- Title screen
- Directed by: Piotr Kamler
- Written by: Piotr Kamler
- Produced by: Piotr Kamler
- Starring: Michael Lonsdale
- Edited by: Michèle Peju
- Music by: Luc Ferrari
- Distributed by: Saint-André-des-Arts
- Release date: May 1982;
- Running time: 52 minutes
- Countries: France Poland
- Budget: <$400,000

= Chronopolis (film) =

Chronopolis is a 1982 experimental stop motion science fiction film directed by Polish animator Piotr Kamler, with music composed by renowned composer Luc Ferrari, and, originally, narration by Michael Lonsdale. It was Kamler's only full-length film. The film won "Best Children's Film" at Fantafestival in 1982 and "Critics' Award - Special Mention" at Fantasporto, and it was shown out of competition alongside Patrick Bokanowski's L'ange at the 1982 Cannes Film Festival.

==Plot==
Chronopolis tells the story of a gargantuan city lurking in the sky, colonised by powerful immortals who have become jaded and bored with eternal life, and thus have decided to manipulate elements of time. They play with atomic particles and electricity, and monotonously construct bizarre and unusual objects to assist in this, including a ball that communicates with higher technology, but in reality they are waiting for the ultimate gift to arrive in their hands.

==Production==
With a grant under $400,000 from the Institut National de l'Audiovisuel of Paris and Centre National du Cinema, Piotr Kamler completed the film within a five-year period from 1977 to 1982. Most of the animation and CGI he accomplished on his own. Kamler openly admitted that the script he provided to obtain his funding had nothing to do with his original concept. Only after building the characters and set did the film's "story" take shape.

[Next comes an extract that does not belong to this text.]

import Mathlib
import HarnessLib
import HarnessLib.Audit
import Summits.AtomisticToContinuum.Statement
import Literature.MathematicalPhysics.StatisticalMechanics.BarlowStackingEnergy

There are two versions of the film. The original 1982 version runs at 66 minutes and was released in North America through a company in Boston. The official and final cut, re-released in 1988, has 14 minutes of footage taken out leaving it at 52 minutes. Within that version:

- All of the narration is omitted.
- The scene where the explorer flies around the giants is cut.
- Additional dancing between the explorer and the ball was taken out.
- The ending is cut by 10 minutes which includes extra scenes of the immortals and both the ball and the explorer leaving Chronopolis.